Bass, Berry & Sims attorney Andrea Orr provided insight in two separate outlets, the Nashville Post and Bloomberg BNA, related to the CEO pay ratio disclosure rule that public companies are subject to for the first time this year. Mandated by the Dodd-Frank Act and Securities and Exchange Commission (SEC), the rule requires public companies to disclose the annual total compensation between a company’s CEO and its median average employee in their proxy statements.

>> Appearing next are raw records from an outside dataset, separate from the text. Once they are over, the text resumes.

/-- The trivial root cocycle on `Π^tp_{Ÿ̲̲} = 1` (the `l`-th root of `η₀|_{Ÿ̲̲} = 1`). (toy bookkeeping for [EtTh] Def. 2.7
«`η̲̈^Θ`»; no claim about print) [cite: MochizukiEtTh2009, Def 2.7 p.41] -/
def rootFn : ↥(PiYddT l ⊓ (monodromyModel l hl).tp (monodromyModel l hl).PiXuu) → DTh l := fun _ => thetaCoeff l 1

/-- **`η̲̈^{Θ,l·ℤ×μ₂} = η̲̈^{Θ,l·ℤ} := {1}`** — the root collections on the trivial group `Π^tp_{Ÿ̲̲}` (DEGENERATE in the toy).
(toy bookkeeping for [EtTh] Def. 2.7; no claim about print) [cite: MochizukiEtTh2009, Def 2.7 p.41] -/
def rootColl : Set (Set (↥(PiYddT l ⊓ (monodromyModel l hl).tp (monodromyModel l hl).PiXuu) → DTh l)) :=
  { {rootFn l hl} }

/-- `η₀` is trivial on `Π^tp_{Ÿ̲̲} = 1`: `(root)^l = 1 = η₀|_{Ÿ̲̲}`. (toy bookkeeping) [cite: MochizukiEtTh2009, Def 2.7 p.41] -/
theorem etaFn_one_zero_apply_of_mem_inf (g : ↥(PiYddT l ⊓ (monodromyModel l hl).tp (monodromyModel l hl).PiXuu)) :
    etaFn l 1 0 ⟨g, g.2.1⟩ = thetaCoeff l 1 := by
  have hg : (g : TG l) = 1 := by
    have h : (g : TG l) ∈ (⊥ : Subgroup (TG l)) := by
      rw [← PiYddT_inf_tp_PiXuu_eq_bot l hl]
      exact g.2
    exact Subgroup.mem_bot.mp h
  rw [etaFn_apply]
  congr 1
  apply toAdd.injective
  rw [toAdd_ofAdd, toAdd_one, one_mul, zero_mul, add_zero]
  show cC l (g : TG l) = 0
  rw [hg]
  rfl

/-- **THE PRINT-RECIPE ORBIT DATUM AT THE MONODROMY TOY** — `Δ_Θ := ⟨z⟩/1`, `Dtau := {1}` (forced by `G_K = 1`),
`η̈^{Θ,ℤ×μ₂} := (Gal(Y/X) × μ₂)·η₀` (2l classes), `η̈^{Θ,l·ℤ×μ₂} := {η₀^{±1}}`, `η̈^{Θ,l·ℤ} := {η₀}`, roots `:= {1}` on
`Π^tp_{Ÿ̲̲} = 1`.  HONEST LABEL: R1352 DESIGNED TOY (header); DEGENERATE in the `G_K`/`±1`/root directions, GENUINE in the
`Γ`-quantifier; consistency/inconsistency evidence about the TYPED interface only; nothing about [EtTh] in print.
(`@[reducible]`, like `monodromyModel`, so that the fields unfold for instance search downstream.)
[cite: MochizukiEtTh2009, Def 2.7 p.41] -/
@[reducible] def thetaOrbitData : ThetaOrbitData (monodromyModel l hl) where
  top := thetaTop l
  bot := ⊥
  bot_le := bot_le
  top_normal := thetaTop_normal l
  bot_normal := inferInstance
  top_le := le_inf (thetaTop_le_PiYddT l) fun _ _ => MonoidHom.mem_ker.mpr (Subsingleton.elim _ _)
  Dtau := {⊥}
  Dtau_le := by
    intro D hD
    rw [Set.mem_singleton_iff] at hD
    rw [hD]
    exact bot_le
  Dtau_nonempty := ⟨⊥, rfl⟩
  Dtau_aug := by
    intro D hD
    rw [Set.mem_singleton_iff] at hD
    subst hD
    refine ⟨?_, ?_⟩
    · rw [Subgroup.coe_bot]
      exact Set.injOn_singleton _ _
    · rw [Subgroup.map_bot]
      infer_instance
  etaZMu2 := etaColl l
  etaLZMu2 := etaCollL l
  etaLZ := etaCollLZ l
  etaLZ_sub := etaColl_sub l
  rootLZMu2 := rootColl l hl
  rootLZ := rootColl l hl
  rootLZ_sub := subset_rfl
  root_pow := by
    intro c hc ξ hξ
    rw [rootColl, Set.mem_singleton_iff] at hc
    subst hc
    rw [Set.mem_singleton_iff] at hξ
    subst hξ
    refine ⟨{etaFn l 1 0}, Or.inl rfl, etaFn l 1 0, rfl, fun g => ?_⟩
    rw [etaFn_one_zero_apply_of_mem_inf l hl g]
    show (QuotientGroup.mk (thetaGen l 1) : DTh l) ^ l = QuotientGroup.mk (thetaGen l 1)
    simp only [map_one, QuotientGroup.mk_one, one_pow]

/-- The fields of the datum, definitionally. (toy bookkeeping) [cite: MochizukiEtTh2009, Def 2.7 p.41] -/
theorem thetaOrbitData_top : (thetaOrbitData l hl).top = thetaTop l := rfl

/-- The fields of the datum, definitionally. (toy bookkeeping) [cite: MochizukiEtTh2009, Def 2.7 p.41] -/
theorem thetaOrbitData_bot : (thetaOrbitData l hl).bot = ⊥ := rfl

/-- The fields of the datum, definitionally. (toy bookkeeping) [cite: MochizukiEtTh2009, Def 1.9 p.29] -/
theorem thetaOrbitData_Dtau : (thetaOrbitData l hl).Dtau = {⊥} := rfl

/-- The fields of the datum, definitionally. (toy bookkeeping) [cite: MochizukiEtTh2009, Def 2.7 p.41] -/
theorem thetaOrbitData_etaZMu2 : (thetaOrbitData l hl).etaZMu2 = etaColl l := rfl

/-- The fields of the datum, definitionally. (toy bookkeeping) [cite: MochizukiEtTh2009, Def 2.7 p.41] -/
theorem thetaOrbitData_etaLZMu2 : (thetaOrbitData l hl).etaLZMu2 = etaCollL l := rfl

/-- The fields of the datum, definitionally. (toy bookkeeping) [cite: MochizukiEtTh2009, Def 2.7 p.41] -/
theorem thetaOrbitData_etaLZ : (thetaOrbitData l hl).etaLZ = etaCollLZ l := rfl

/-- The fields of the datum, definitionally. (toy bookkeeping) [cite: MochizukiEtTh2009, Def 2.7 p.41] -/
theorem thetaOrbitData_rootLZMu2 : (thetaOrbitData l hl).rootLZMu2 = rootColl l hl := rfl

/-- The fields of the datum, definitionally. (toy bookkeeping) [cite: MochizukiEtTh2009, Def 2.7 p.41] -/
theorem thetaOrbitData_rootLZ : (thetaOrbitData l hl).rootLZ = rootColl l hl := rfl

/-- The coefficient module of the datum is the toy's `Δ_Θ = ⟨z⟩/1`, definitionally. (toy bookkeeping)
[cite: MochizukiEtTh2009, Def 2.7 p.41] -/
theorem thetaOrbitData_DeltaTheta : (thetaOrbitData l hl).DeltaTheta = DTh l := rfl

end Model

end Literature.AnabelianGeometry.EtaleTheta.ThetaCovers.MonodromyModel

end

Disclosures are beginning to be made public, and according to a Mercer survey, companies are likely to take a less-is-more approach with their reporting.
“We don’t expect companies to go into extensive explanations,” noted Andrea, who is advising companies to take more of a minimalistic approach. “However, more well-known companies with large workforces and atypical pay ratios may want to provide additional context,” Andrea continued in the Bloomberg BNA article.

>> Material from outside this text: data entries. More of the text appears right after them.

/-!
# K2·E1 — `K2E1ChiMaassSelbergContinuedCMTwo`: POLE CONTROL OF THE CONTINUED INTERTWINING OPERATOR `M(z, χ)` OF `U(1,1)_{L∕L⁺}` ON `Re z > ½`, `Im z ≠ 0`, FROM THE
# `(χ, τ)` MAASS–SELBERG RELATION — HYPOTHESIS-FIRST IN FOUR BRACKET LETTERS (the `(χ,τ)` twin of ★ `K2E1MaassSelbergContinuedCMTwo` ∕ ★ `K2E1MaassSelbergContinuedOnCMTwo`)

Track B ∕ K2-LIT, crux h413 = `stmt-HodgeConjecture-24833`; cell `hodgecm-mathlib`, squad K2, ENGINE E1, campaign «5Res», road of record «BL-2(χ,τ) ∘ MS-2(χ,τ) ∘
ARCH-UNITARITY ∘ R8₂» (census K2E4-p23 (g2), TABLE 12th issue §F; SHEET row 14: (c) = FILE 1 `K2E1ChiMaassSelbergCMTwo` (the relation, K2E1-p14) + FILE 2 (its
consequences, this file)).  THEOREMS ONLY (no `def`, no `instance`, no notation, no named-fact hypothesis, no `sorry`); lane `--kind proof --supports
stmt-HodgeConjecture-24833 --as helper` (count-neutral).  Closes no socket.

WHAT CHANGES WITH `(χ, τ)` ([MoeglinWaldspurger1995, IV.2.3, IV.3.12 (a)]).  The spherical files hard-wire the SCALAR `c̃(z)`: the four products `φ₀·conj φ₀`, `φ₀·conj(c̃(z′)φ₀)`,
`c̃(z)φ₀·conj φ₀`, `c̃(z)φ₀·conj(c̃(z′)φ₀)` of the four-term right side `R(z, z′; c̃)` (★ `differentiableOn_fourTerm_fst ∕ _snd_conj`, ★ `poleControl_continued_cm_two_of_pairing[_on]`).
For a cuspidal datum `(χ, τ)` on the Borel of `U(1,1)` the section space `V = V(χ, τ, U)` is finite-dimensional (★ p859551), `M(z, χ) : V → V′ = V(χʷ, τ, U)` is an OPERATOR, and the
Maass–Selberg relation for `⟨Λ^T E(φ, z), Λ^T E(φ, z′)⟩` has the SAME four-term shape with the products replaced by four BRACKETS: `B₁ = a` (the `⟨φ, φ⟩`-bracket, a positive constant),
`B₂(z′)` (the `⟨φ, M(z′)φ⟩`-bracket, antiholomorphic in `z′`; identically `0` when `χ ≠ χʷ`, by orthogonality of characters on the compact norm-one idele class group), `B₃(z)`
(the `⟨M(z)φ, φ⟩`-bracket, holomorphic, `= conj B₂(z)` on the diagonal) and `B₄(z, z′)` (the `⟨M(z)φ, M(z′)φ⟩_{V′}`-bracket, holomorphic × antiholomorphic, `B₄(z, z) = b(z) ≥ 0`),
tied by the Cauchy–Schwarz letter `‖B₂(z)‖² ≤ a·b(z)`.  THIS FILE runs [MW] IV.3.12 (a) in these letters, on an arbitrary open preconnected `D₁ ⊆ D⁺ = {Re z > ½, Im z > 0}` containing the
two sub-tube boxes (e.g. `D₁ = D⁺ ∖ P`, `P` the pole set — VERBATIM the `_on` binders of ★ p859569): the separately-holomorphic identity theorem ★ `eqOn_prod_of_separately_differentiableOn`
continues the relation from the sub-tube `1 < Re z′ < Re z` to `D₁ × D₁`, the diagonal `z′ = z` is real `≥ 0`, and ★ `poleControl_of_fourTerm` (which never saw the scalar) yields
(a1) `√b(z) ≤ x·T^{2x}·√a∕|y| + √(x²T^{4x}a∕y² + aT^{4x})`, (a2) the box bound, (a3) `b(z) ≤ (…)²∕y²` for `|y| ≤ 1` (`x = Re z − ½`, `y = Im z`): **`‖M(z, χ)φ‖` HAS NO POLE ON
`½ < Re z ≤ 1` OFF THE REAL AXIS and is `O(|y|⁻¹)` on vertical approach**.  FILE 1 (K2E1-p14) instantiates the brackets (idele-class integrals `∫ ‖x‖·Ξᵢ`, or inner products on the
spaces of ★ p859551); the companion MODELS file discharges every bracket letter in the inner-product model and proves the `y`-FREE bound `b(z) ≤ T^{4x}·a` for `χ ≠ χʷ`.

* §1 `differentiableOn_fourBracket_fst_on`, `differentiableOn_fourBracket_snd_conj_on` — holomorphy of `R(z, z′; B)` in `z ∈ D₁` and in `w = conj z′`.
* §2 `diag_eq_fourBracket_of_pairing_on` (the relation continued to `D₁ × D₁` and read on the diagonal — no positivity used) and HEAD **`poleControl_continued_chi_cm_two_of_pairing_on`** —
  (a1)∧(a2)∧(a3) for `b(z)` at every `z ∈ D₁`, modulo an abstract pairing `Φ` (the twin of ★ `…_of_pairing_on`).
* §3 FAMILY FORMS **`poleControl_continued_chi_cm_two_of_family_on`** (`F : ℂ → H` holomorphic into a complex Hilbert space, `⟪F z′, F z⟫ = R(z, z′; B)` on the sub-tube; ★
  `pairing_of_differentiableOn`) and **`…_of_truncatedFamily_on`** (`H = L²(X, μ)`, `F z = [Λ^T E(φ, z)]` a.e. on the tube, the relation `h4` on `∫_X Λ^TE(z)·conj Λ^TE(z′) dμ` — THE
  SOCKET FILE 1 PAYS).
* MODELS (companion file `K2E1ChiMaassSelbergContinuedModelsCMTwo`, split for the 400-line law): every bracket letter discharged when the brackets are inner products `κm⟪·,·⟫`
  (`χ = χʷ`), and the `y`-FREE bound `b(z) ≤ T^{4x}·a` from the two-term relation (`χ ≠ χʷ`: no pole at all).

HONEST LABEL: HC_CM is proved only modulo the 7 printed citations (2 remaining named inputs: hLiu418 = `stmt-HodgeConjecture-24832`, h413 = `stmt-HodgeConjecture-24833`) until rung 0
closes; this file asserts no named fact, is conditional by construction on the relation letters (`hrel` ∕ `h4`, FILE 1's socket), and closes no socket.

## References
* [MoeglinWaldspurger1995] C. Mœglin, J.-L. Waldspurger, *Spectral decomposition and Eisenstein series* (1995), II.1.7 (`M(w, π)`), IV.2.3 (Maass–Selberg), IV.3.12 (a) (pole control; continuation argument).
* [Arthur1980TraceFormulaII] J. Arthur, *A trace formula for reductive groups II*, Compositio Math. 40 (1980), §4 (inner product of truncated Eisenstein series).
* [GelbartRogawski1991] S. Gelbart, J. Rogawski, *L-functions and Fourier–Jacobi coefficients for the unitary group U(3)*, Invent. Math. 105 (1991), §3.1 (`U(1,1)`, `I(χ, s)`, `M(s)`).
* [BernsteinLapid2019] J. Bernstein, E. Lapid, *On the meromorphic continuation of Eisenstein series*, J. AMS 37 (2024), §4.
-/

set_option autoImplicit false
set_option linter.dupNamespace false  -- the mandated namespace repeats the summit's segment (`HodgeConjecture.HodgeConjecture`)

Companies should consider how to communicate internally with their employees about the disclosed ratios, however there shouldn’t be any shock from leadership about what the ratios might look like. “Nobody should really be surprised about what pay ratios are going to look like, but the information is being seen by employees for the first time,” explained Andrea in Bloomberg BNA. Companies may want to prepare “talking points as to why they believe their pay strategies are fair.”

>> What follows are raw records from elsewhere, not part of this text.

/-- **THE MAZUR–TATE READING DOOR at `2` (sign `+`/`♭`).** For `W` good supersingular at `2`, granted the PUB fact `h2`
(`realPeriodRat_eq_unit_mul_plusPeriod_two`: `|ϖ|₂ = 1`) and the LAYER CERTIFICATE `hMT` at ONE even level `n` — for the
newform `f` of `W`, `θ_n(f) = mazurTateElement f 2 n` read in `ℚ̄₂[T]` has `supNorm = 1` (`μ_n(θ_n) = 0`: some modular symbol
`[a/2^{n+2}]⁺_f`-combination is a `2`-adic unit, all are integral) and Pollack–Weston layer `λ` equal to `(2ⁿ−1)/3 + ℓ` — the
CERT binder `hCert` of the `Λ`-form displays (p560616) holds with EQUALITY: for every Pollack pair `(L⁺, L⁻)` of `f` at `2`
and every integral multiple `G`, `ι G = 2^m ϖ ι L⁻`, `μ(G) = m` and `λ(G) = ℓ`. Chain: §1 (`μ(L⁻) = 0`, `λ(L⁻) = ℓ`, via
RTT's kernel layer reading BY NAME) + `|ϖ|₂ = 1` ⇒ `G = 2^m·(ϖL⁻)` with `ϖL⁻ ≢ 0 (mod 2)`. The binders `κ, γ` are idle (kept so
that the conclusion is `hCert` VERBATIM). [cite: Pollack2003, Prop. 6.18] [cite: PollackWeston2011MT, §3.1]
[cite: AbbesUllmo1996, Thm. A] -/
theorem reading_two_of_layerCertificate (h2 : realPeriodRat_eq_unit_mul_plusPeriod_two) (hss : GoodSS W 2)
    {n : ℕ} (hn : Even n) (ℓ : ℕ)
    (hMT : ∀ [NeZero (W.conductorNorm ℤ)] (f : CuspForm (Gamma0 (W.conductorNorm ℤ)) 2), IsNewformOf W f →
      ((mazurTateElement f 2 n).map (algebraMap ℚ (PadicAlgCl 2))).supNorm = 1 ∧
        layerLambda ((mazurTateElement f 2 n).map (algebraMap ℚ (PadicAlgCl 2))) = (2 ^ n - 1) / 3 + ℓ) :
    ∀ (κ : ZpExtension ℚ 2) (γ : Field.absoluteGaloisGroup ℚ),
        κ.IsCyclotomic → κ.IsTopGenerator γ → IsCyclotomicVariable 2 γ →
        ∀ [NeZero (W.conductorNorm ℤ)] (f : CuspForm (Gamma0 (W.conductorNorm ℤ)) 2),
          IsNewformOf W f → ∀ (ϖ : ℚ), (ϖ : ℝ) * W.realPeriodRat = plusPeriod f →
        ∀ (Lplus Lminus : IwasawaAlgebra 2), IsPollackPair f 2 Lplus Lminus →
        ∀ (G : IwasawaAlgebra 2) (m : ℕ), iwasawaToPowerSeries 2 G =
            PowerSeries.C ((2 : ℚ_[2]) ^ m * (ϖ : ℚ_[2])) * iwasawaToPowerSeries 2 (kobayashiL 1 Lplus Lminus) →
          mu G = m ∧ lam G = ℓ := by
  intro κ γ _ _ _ _ f hf ϖ hϖ Lplus Lminus hPP G m hG
  obtain ⟨hμn, hlayn⟩ := hMT f hf
  obtain ⟨hμ, hl⟩ := mu_eq_zero_and_lam_eq_of_layerCertificate_two f hPP hn hμn hlayn
  have hLm : Lminus ≠ 0 := hPP.2.1
  -- `ϖ` is a `2`-adic unit (Abbes–Ullmo, `h2`)
  have hϖ1 : ‖(ϖ : ℚ_[2])‖ = 1 := norm_periodRatio_eq_one_two W h2 hss hf hϖ
  set c' : ℤ_[2] := ⟨(ϖ : ℚ_[2]), hϖ1.le⟩ with hc'
  have hcu : IsUnit c' := PadicInt.isUnit_iff.mpr hϖ1
  -- `G = 2^m · (c' · L⁻)` in `Λ`
  have hK : kobayashiL (1 : ℤˣ) Lplus Lminus = Lminus := if_pos rfl
  have hGeq : G = PowerSeries.C ((2 : ℤ_[2]) ^ m) * (PowerSeries.C c' * Lminus) := by
    apply iwasawaToPowerSeries_injective 2
    rw [hG, hK, map_mul (iwasawaToPowerSeries 2), map_mul (iwasawaToPowerSeries 2), iwasawaToPowerSeries,
      PowerSeries.map_C, PowerSeries.map_C, ← mul_assoc, ← map_mul, map_pow, PadicInt.algebraMap_apply,
      PadicInt.algebraMap_apply]
    rfl
  obtain ⟨hμc, hlc⟩ := mu_lam_C_unit_mul hcu hLm
  have hred : red (PowerSeries.C c' * Lminus) ≠ 0 :=
    red_ne_zero_of_mu_eq_zero (mul_ne_zero (hcu.map (PowerSeries.C (R := ℤ_[2]))).ne_zero hLm) (by rw [hμc, hμ])
  have h2m : PowerSeries.C ((2 : ℤ_[2]) ^ m) = PowerSeries.C (((2 : ℕ) : ℤ_[2]) ^ m) := by rw [Nat.cast_ofNat]
  rw [h2m] at hGeq
  obtain ⟨hμG, hlG⟩ := mu_lam_of_eq_C_pow_mul hGeq hred
  exact ⟨hμG, by rw [hlG, hlc, hl]⟩

end Two

/-! ## §3 The `Λ`-form unit-anchor doors of p560616 RE-KEYED: `hCert` ↦ (`h2`, Mazur–Tate certificate) -/

section Rekey

variable (W : WeierstrassCurve ℚ) [W.IsElliptic] [W.IsGloballyMinimal]
  (A : WeierstrassCurve ℚ) [A.IsElliptic] [A.IsGloballyMinimal]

In the Nashville Post article, Andrea discusses some potential reactions to the newly available information. Andrea speculates that “labor unions and institutional investors will be keen to use them to push for pay or governance changes … Companies will be interested in their peers’ numbers and we could see some changes in a year or two.”
The Bloomberg BNA article, “Less is More for Companies Reporting CEO-to-Worker Pay Gap,” was published on March 2, 2018.
The Nashville Post article, “The Rules – Pay Ratio Disclosures,” was published in the special Leaders issue released in Spring 2018.